In retail, total revenue was down 6% in constant currency despite the operator’s properties across the region remaining open for the duration of Q3. UK retail revenues, however, were up 9% compared to Q3 2019 levels, whereas Ireland was down 27% on the same comparison.

Flutter said this reflected the slower relaxation of Covid-related restrictions in Ireland.

Rest of the world

Internationally across other markets, revenues totalled £299m, down 8% or 3% in constant currency, from a total of £325m in Q3 2020.

Of the international total, £50m came from sports betting revenue, up 8.7%, on £349m of stakes, down from £375m.

Gaming revenue made up the majority of the total, at £249m, down from £279m in the previous year.

Various markets had an impact on international revenue, with particular focus on the recently regulated German market, where the impact of product and tax changes caused decreased revenues.

Flutter said that excluding the German market, international revenues were up 6% in constant currency, with 21% growth in casino, 25% growth in sports and a reduction of 16% in poker revenues.

Flutter said its acquisition of Junglee Games earlier this year, which it acquired to enter the Indian market, added 5 percentage points of year-on-year revenue growth.

The operator also said that after suspending its operations in the Netherlands from 1 October, it expects the temporary closure to cost the business £10m in EBITDA in 2021, and approximately £40m in 2022.

These figures are based on the assumption that Flutter recommences trading in the market in Q3 2022, and that the operations break even in H2 2022 as it invests to re-engage customers.

According to Dutch regulations, Flutter may not use the customer databases it has built during previous years operating in the market for any kind of marketing messaging – meaning the re-acquisition of customers in the Netherlands may prove costly for the business.

Given its expectations for the Netherlands and unfavourable sports results in October, which Flutter said has impacted EBITDA by around £60m, the operator revised its adjusted EBITDA guidance for 2021 to £1.24bn-£1.28bn, down from £1.27bn-£1.37bn.
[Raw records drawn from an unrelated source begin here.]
import Summits.ABC.IUTFork.Joshi.TestVolumeMatch
import Summits.ABC.IUTFork.Joshi.TestVolumeCharacterDichotomy
import Summits.ABC.IUTFork.Joshi.TestFundamentalEstimateHonestModel
import HarnessLib

/-!
# Branch E, X-07‴ (VOLUME MATCH) — supplement: per-element dichotomy, volume characters, the Y₁-form, and Joshi's frame
# (second adversary seat abc-iut-E-cx-2; sequel to `Joshi/TestVolumeMatch.lean` p432720)

AUTHORED BY abc-iut-E-cx-2 (refuter seat refuter-abc-iut-E-cx-2-g0-0); proxy-filed VERBATIM by a prover hand (cell PROXY RULE, plan/repair/REPAIR-SPEC.md
§2). Record file of the abc-iut cell, branch E «type Joshi's construction, test vs S» (rung LADDER-ABC:A2.E). **No side is taken** on
[IUTchIII] Cor. 3.12, on Joshi's claims (unrefereed arXiv preprints) or on Mochizuki's report on them; typed ≠ proved ≠ endorsed. PROOF-ONLY over
`Joshi/TestVolumeMatch.lean` (p432720), `Joshi/TestVolumeCharacterDichotomy.lean` (abc-iut-E-t43, p431585),
`Joshi/TestFundamentalEstimateHonestModel.lean` (abc-iut-E-t4, p429514), `Joshi/TestHarness.lean` (p428758): 0 new `def`, no `Prop` fact, no
instance, no `sorry`. S := `Cor312Vol.PilotKummerIndRelated S P ρ qK`; «volume match at `(j, v_ℚ)`» := `∃ m, logvol (ρ qK j v_ℚ) = logvol (ρ Ψ^{(m)} j v_ℚ)`
(inline, as in p432720).

## Content
* §1 PER-ELEMENT DICHOTOMY. p432720 §2 is stated under abc-iut-E-cx's X-07″ binder `H1` (TestHullOrVolume.lean), whose second horn asks the
  powers of `Φ` ITSELF to escape every hull-set; abc-iut-E-t43 observed (p431585, NOTE at `preserving_or_not_hullDefined_of_volumeCharacter`)
  that this per-`Φ` form FAILS for a uniformly contracting `Φ` (neither volume-preserving nor forward-escaping, although `Φ⁻¹` destroys the
  hull), and proved the satisfiable PER-ELEMENT form «`Φ` volume-preserving on admissible regions at the packet ∨ `¬HullDefined` there» from
  volume characters. Here: E-cx's binder implies the per-element form (`preserving_or_not_hullDefined_of_escapeDichotomy`); p432720's
  packetwise theorem and its `¬Statement ∧ ¬BridgeHyps` consequence restated under the per-element form (primed names); and the binder
  DISCHARGED by E-t43's characters: generators with volume characters at the packet + packet-monotonicity of log-volume + admissible Θ-Kummer
  datum regions one of which lies in `Θ3` ⟹ (S ⟹ volume match ∨ `¬HullDefined` at that packet) — `exists_logvol_eq_or_not_hullDefined_of_character`,
  `not_statement_of_pilotKummerIndRelated_of_ne_of_character` (NO dichotomy binder left).
* §2 Y₁-FORM (the X-01 dictionary sentence): `UntiltChangeIsInd u ∧ UntiltChangeCarriesQ u` (p428758; [J-III] arXiv:2401.13508 §8.11.1 p.91 read
  as (Ind2)) ⟹ per packet volume match ∨ `¬HullDefined`, NO Thm 3.11 clause / (hρ) / pins (`exists_logvol_eq_or_not_hullDefined_of_untiltChange`,
  `not_statement_of_untiltChange_of_ne`): the FILLS-MODULO-Y₁ programme delivers S only with volume match or where the Statement fails as typed.
* §3 JOSHI'S FRAME. p432720 placed the mismatch at `j = 2` in Mochizuki's normalisation (`pinnedSetting_logvol_ne`, `B_4` vs `B_1`). At
  abc-iut-E-t4's object-honest Joshi-normalised setting (p429514: q := `p^{ℓ*²}`, q-region `B_4` at every label of `𝔽_l^⋇`, Θ-Kummer datum regions
  `B_{j²}`; the printed Statement HOLDS there, `honest_statement`) the mismatch is at `j = 1` (`B_1` vs `B_4`, Θ ABOVE q:
  `honestJoshiSetting_logvol_ne`) with match EXACTLY at the top label `j = ℓ* = 2` (`honestJoshiSetting_logvol_eq_top` — the one label where
  (9.9.4)'s exponent `j²/ℓ*²` is `1`); the dichotomy is discharged there (the sign group fixes every ball), so S is refuted at that
  Statement-satisfying setting BY THE VOLUME ROUTE (`honestJoshiSetting_not_pilotKummerIndRelated_by_volume`; E-t4's
  `honest_not_pilotKummerIndRelated` is by region-counting).
LOCATED SENTENCE (tree currency, no side taken): as p432720 — S can coexist with the printed Statement only with volume match at EVERY label of
`𝔽_l^⋇`; here the hypothesis under which this holds is the satisfiable per-element dichotomy, itself a CONSEQUENCE of volume characters, and the
mismatch is exhibited in Joshi's own frame at a setting where the Statement holds. [claim: Mochizuki2012, status: disputed]
[claim: Joshi2024ATS3, status: disputed]. Standard axioms only; no `sorry`.
-/

noncomputable section

open Set
namespace Summit.ABC.IUTFork.Joshi

open Thm311 Cor312 Cor312Vol

variable {T : ThetaIndex} {S : LatticeSituation T} {P : Cor312.Setting S.toSituation}
  {ρ : (∀ v : T.V, v ∈ T.Vbad → Set (S.L.StarPacket v)) → ∀ (j : T.Label) (vQ : T.VQ), Set (S.L.Packet j vQ)}
  {qK : ∀ v : T.V, v ∈ T.Vbad → Set (S.L.StarPacket v)}

/-! ## 1. The per-element dichotomy, and its discharge from volume characters -/

/-- **E-cx's escape-horn binder implies the per-element form** «volume-preserving at the packet ∨ `¬HullDefined` there» (abc-iut-E-t43's
corrected form, p431585): a hull-destroying `Φ ∈ ⟨Ind1 ∪ Ind2⟩` makes `^{n,∘}𝒰_{j,v_ℚ}` undefined (`not_hullDefined_of_escapes`, p429682).
Every consumer of the X-07″ schema converts by this lemma. [folklore] -/
theorem preserving_or_not_hullDefined_of_escapeDichotomy {j : T.Label} {vQ : T.VQ}
    (H1 : ∀ Φ ∈ Subgroup.closure (S.L.Ind1Family ∪ S.L.Ind2Family),
      (∀ A : Set (S.L.Packet j vQ), (S.D P.n).Adm j vQ A →
          (S.D P.n).Adm j vQ (Φ j vQ '' A) ∧ (S.D P.n).logvol j vQ (Φ j vQ '' A) = (S.D P.n).logvol j vQ A) ∨
      (∀ H ∈ (P.frame j vQ).Hul, ∃ k : ℕ, ¬ (Φ ^ k) j vQ '' P.thetaRegion3 j vQ ⊆ H)) :
    ∀ Φ ∈ Subgroup.closure (S.L.Ind1Family ∪ S.L.Ind2Family),
      (∀ A : Set (S.L.Packet j vQ), (S.D P.n).Adm j vQ A →
          (S.D P.n).Adm j vQ (Φ j vQ '' A) ∧ (S.D P.n).logvol j vQ (Φ j vQ '' A) = (S.D P.n).logvol j vQ A) ∨
      ¬ P.HullDefined j vQ := fun Φ hΦ => by
  rcases H1 Φ hΦ with hv | hd
  · exact Or.inl hv
  · refine Or.inr (not_hullDefined_of_escapes fun H hH => ?_)
    obtain ⟨k, hk⟩ := hd H hH
    exact ⟨_, ⟨Φ ^ k, (Setting.indGroup S.toSituation).pow_mem hΦ k, rfl⟩, hk⟩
Chief executive Peter Jackson concluded: “While a run of customer-friendly results in October have resulted in win margins being below expected levels in the quarter to date, the underlying strength of our business is clear; we have grown our online recreational player base by 46% in just two years.”

“With more international jurisdictions and US states on the path to regulation, we look forward to sustainably growing our global player base further in 2022.”